Exercise aim:
From the records below, set down exactly the lines starting with the line that contains "Prop. A.3 [AizenmanDuminilCopinAnnals2021]." and going on through the line that contains "namespace MeetDominationProof". Nothing else is wanted.

——————

import Summits.CriticalPhenomena.Ising3DConformalLimit.Theorems.EnergyNotSigmaSquaredGapForcesFarMergingSandwichTailTightnessAux
import HarnessLib

/-!
# First moment of the annulus-meeting probability of the one-pinch system
# (line `one-cluster-depletion-sandwich` of crux `GapForcesFarMerging`, item stmt-CriticalPhenomena-4468;
# helper file for the registered stub `stub_meetDomination`)

For the four-trace law `fourTraceLaw n y = P^{y₀y₁,∅}_{Λ_n} ⊗ P^{y₂y₃,∅}_{Λ_n}` (two INDEPENDENT duplicated clusters
`C₁ = C_{n₁+n₂}(y₀)`, `C₂ = C_{n₃+n₄}(y₂)` of the free box `Λ_n ⊂ ℤ³` at `β_c`) and a finite set of sites `A ⊆ Λ_n`,
`P[C₁ ∩ C₂ ∩ A ≠ ∅] ≤ ∑_{v ∈ A} ρ_n(y₀,y₁;v) ρ_n(y₂,y₃;v)` (union bound over the common vertex, `Measure.prod_prod`, and
the exact one-point densities `ρ_n(a,b;v) = G_n(a,v)G_n(v,b)/G_n(a,b)` of `TailTightnessProof.law_real_openConn_eq`);
specialised to the one-pinch quadruple `pinch K` and the annulus `Λ_{2^k} ∖ Λ_{2^{k-1}}`:
`meetAnn n k K ≤ ∑_{v ∈ Λ_{2^k}∖Λ_{2^{k-1}}} ρ_n(0,p_K;v) ρ_n(e₂,q_K;v)` once `2^k, 2^K ≤ n`. With `c‖x‖⁻² ≤ G ≤ C‖x‖⁻¹`
this first moment is `≤ C'·16^K/2^k` — small only for `k ≥ 4K + O(1)`; it is NOT the route to `MeetDomination` (whose
content is the re-rooted comparison of the sibling helper files), only its trivial far tail.
Everything is proved; no definition and no named fact is introduced. The registered helper is the last theorem
`meetDomination_firstMoment`.

References: M. Aizenman, H. Duminil-Copin, Ann. of Math. 194 (2021) = arXiv:1912.07973, §4.2 (proof of Lemma 4.4,
first moment of `|𝓜|`), App. A Prop. A.3 [AizenmanDuminilCopinAnnals2021].
-/

noncomputable section

namespace Summit.CriticalPhenomena.Ising3DConformalLimit.EnergyNotSigmaSquaredGapForcesFarMergingSandwich

namespace MeetDominationProof

open scoped symmDiff ENNReal Topology
open MeasureTheory Filter
open Literature.Probability.LatticeModels Literature.Probability.Percolation
open Summit.CriticalPhenomena.Ising3DConformalLimit.GapForcesFarMergingSandwich
open Summit.CriticalPhenomena.Ising3DConformalLimit.Cruxes.IsingEuclidUpgradeR4NonGaussian.FreeCovarianceDeltaDichotomy
  (threePointRatio)

/-! ## §1. First moment of a localized meeting -/

/-- **First moment of a localized meeting** (union bound over the common vertex, independence, and the exact
one-point densities): for a quadruple `y ⊂ Λ_n` and a finite set `A ⊆ Λ_n`,
`P[C_{n₁+n₂}(y₀) ∩ C_{n₃+n₄}(y₂) ∩ A ≠ ∅] ≤ ∑_{v ∈ A} ρ_n(y₀,y₁;v) ρ_n(y₂,y₃;v)`.
[cite: AizenmanDuminilCopinAnnals2021, §4.2, proof of Lemma 4.4 (first moment of |𝓜|)] -/
theorem real_meetSet_le_sum {n : ℕ} {y : Fin 4 → Site 3} (hy : ∀ i, y i ∈ box 3 n)
    {A : Finset (Site 3)} (hA : A ⊆ box 3 n) :
    (fourTraceLaw n y).real {ω | ∃ u ∈ A, u ∈ openCluster ω.1 (y 0) ∧ u ∈ openCluster ω.2 (y 2)} ≤
      ∑ v ∈ A, threePointRatio n (y 0) (y 1) v * threePointRatio n (y 2) (y 3) v := by
  haveI := TailTightnessProof.isProbabilityMeasure_law (hy 0) (hy 1)
  haveI := TailTightnessProof.isProbabilityMeasure_law (hy 2) (hy 3)
  haveI : IsProbabilityMeasure (fourTraceLaw n y) := TailTightnessProof.isProbabilityMeasure_fourTraceLaw hy
  set F : Site 3 → Set (BondConfig (Site 3) × BondConfig (Site 3)) := fun v =>
    (openConn (y 0) v : Set (BondConfig (Site 3))) ×ˢ (openConn (y 2) v : Set (BondConfig (Site 3)))
    with hFdef
  have hsub : {ω : BondConfig (Site 3) × BondConfig (Site 3) |
      ∃ u ∈ A, u ∈ openCluster ω.1 (y 0) ∧ u ∈ openCluster ω.2 (y 2)} ⊆ ⋃ v ∈ A, F v := by
    rintro ω ⟨u, huA, hu1, hu2⟩
    exact Set.mem_iUnion₂.2 ⟨u, huA, Set.mk_mem_prod hu1 hu2⟩
  calc (fourTraceLaw n y).real {ω | ∃ u ∈ A, u ∈ openCluster ω.1 (y 0) ∧ u ∈ openCluster ω.2 (y 2)}
      ≤ (fourTraceLaw n y).real (⋃ v ∈ A, F v) := measureReal_mono hsub (measure_ne_top _ _)
    _ ≤ ∑ v ∈ A, (fourTraceLaw n y).real (F v) := measureReal_biUnion_finset_le _ F
    _ = ∑ v ∈ A, threePointRatio n (y 0) (y 1) v * threePointRatio n (y 2) (y 3) v := by
        refine Finset.sum_congr rfl fun v hv => ?_
        rw [measureReal_def, fourTraceLaw, hFdef, Measure.prod_prod, ENNReal.toReal_mul, ← measureReal_def,
          ← measureReal_def, TailTightnessProof.law_real_openConn_eq (hy 0) (hy 1) (hA hv),
          TailTightnessProof.law_real_openConn_eq (hy 2) (hy 3) (hA hv)]

/-! ## §2. The one-pinch system at far octave `K`, annulus `Λ_{2^k} ∖ Λ_{2^{k-1}}` -/

/-- The four points of the one-pinch quadruple lie in `Λ_n` as soon as `2^K ≤ n`. [folklore] -/
theorem pinch_mem_box {K n : ℕ} (hn : 2 ^ K ≤ n) (i : Fin 4) : pinch K i ∈ box 3 n := by
  have h1 : (1 : ℤ) ≤ 2 ^ K := one_le_pow₀ (by norm_num)
  have h2 : ((2 : ℤ) ^ K) ≤ n := by exact_mod_cast hn
  fin_cases i <;> simp only [pinch, pFar, qFar, mem_box] <;> intro j <;> fin_cases j <;> simp <;> omega

/-- The annulus `Λ_{2^k} ∖ Λ_{2^{k-1}}` lies in `Λ_n` as soon as `2^k ≤ n`. [folklore] -/
theorem ann_subset_box {k n : ℕ} (hn : 2 ^ k ≤ n) : box 3 (2 ^ k) \ box 3 (2 ^ (k - 1)) ⊆ box 3 n :=
  fun _ hv => box_mono 3 hn (Finset.mem_sdiff.1 hv).1

/-- **First moment of the annulus meeting probability of the one-pinch system**: for `2^k, 2^K ≤ n`,
`meetAnn n k K ≤ ∑_{v ∈ Λ_{2^k} ∖ Λ_{2^{k-1}}} ρ_n(0,p_K;v) ρ_n(e₂,q_K;v)`.
[cite: AizenmanDuminilCopinAnnals2021, §4.2, proof of Lemma 4.4 (first moment of |𝓜|)] -/
theorem meetAnn_le_sum {n k K : ℕ} (hk : 2 ^ k ≤ n) (hK : 2 ^ K ≤ n) :
    meetAnn n k K ≤ ∑ v ∈ box 3 (2 ^ k) \ box 3 (2 ^ (k - 1)),
      threePointRatio n 0 (pFar K) v * threePointRatio n e₂ (qFar K) v :=
  real_meetSet_le_sum (pinch_mem_box hK) (ann_subset_box hk)

/-- Eventually in the box size, `Λ_n` contains the annulus and the four pinch points. [folklore] -/
theorem eventually_scales_le (k K : ℕ) : ∀ᶠ n : ℕ in atTop, 2 ^ k ≤ n ∧ 2 ^ K ≤ n :=
  (eventually_ge_atTop (2 ^ k)).and (eventually_ge_atTop (2 ^ K))

/-- **First moment, eventually in `n`**: `meetAnn n k K ≤ ∑_{v ∈ Λ_{2^k}∖Λ_{2^{k-1}}} ρ_n(0,p_K;v) ρ_n(e₂,q_K;v)` for all
large `n`. [cite: AizenmanDuminilCopinAnnals2021, §4.2, proof of Lemma 4.4 (first moment of |𝓜|)] -/
theorem eventually_meetAnn_le_sum (k K : ℕ) : ∀ᶠ n : ℕ in atTop,
    meetAnn n k K ≤ ∑ v ∈ box 3 (2 ^ k) \ box 3 (2 ^ (k - 1)),
      threePointRatio n 0 (pFar K) v * threePointRatio n e₂ (qFar K) v := by
  filter_upwards [eventually_scales_le k K] with n hn using meetAnn_le_sum hn.1 hn.2

end MeetDominationProof

open MeasureTheory Filter
open Literature.Probability.LatticeModels Literature.Probability.Percolation
open Summit.CriticalPhenomena.Ising3DConformalLimit.GapForcesFarMergingSandwich
open Summit.CriticalPhenomena.Ising3DConformalLimit.Cruxes.IsingEuclidUpgradeR4NonGaussian.FreeCovarianceDeltaDichotomy
  (threePointRatio)

/-- **Registered helper `meetDomination_firstMoment`** (first moment of the annulus-meeting probability of the one-pinch
system, eventually in the box size, helper for `stub_meetDomination`):
`meetAnn n k K ≤ ∑_{v ∈ Λ_{2^k}∖Λ_{2^{k-1}}} ρ_n(0,p_K;v) ρ_n(e₂,q_K;v)` for all large `n`.
[cite: AizenmanDuminilCopinAnnals2021, §4.2, proof of Lemma 4.4 (first moment of |𝓜|)] -/
theorem meetDomination_firstMoment : ∀ k K : ℕ, ∀ᶠ n : ℕ in atTop, meetAnn n k K ≤ ∑ v ∈ box 3 (2 ^ k) \ box 3 (2 ^ (k - 1)), threePointRatio n 0 (pFar K) v * threePointRatio n e₂ (qFar K) v :=
  MeetDominationProof.eventually_meetAnn_le_sum

end Summit.CriticalPhenomena.Ising3DConformalLimit.EnergyNotSigmaSquaredGapForcesFarMergingSandwich

end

——————

Solution to the exercise:
first moment of `|𝓜|`), App. A Prop. A.3 [AizenmanDuminilCopinAnnals2021].
-/

noncomputable section

namespace Summit.CriticalPhenomena.Ising3DConformalLimit.EnergyNotSigmaSquaredGapForcesFarMergingSandwich

namespace MeetDominationProof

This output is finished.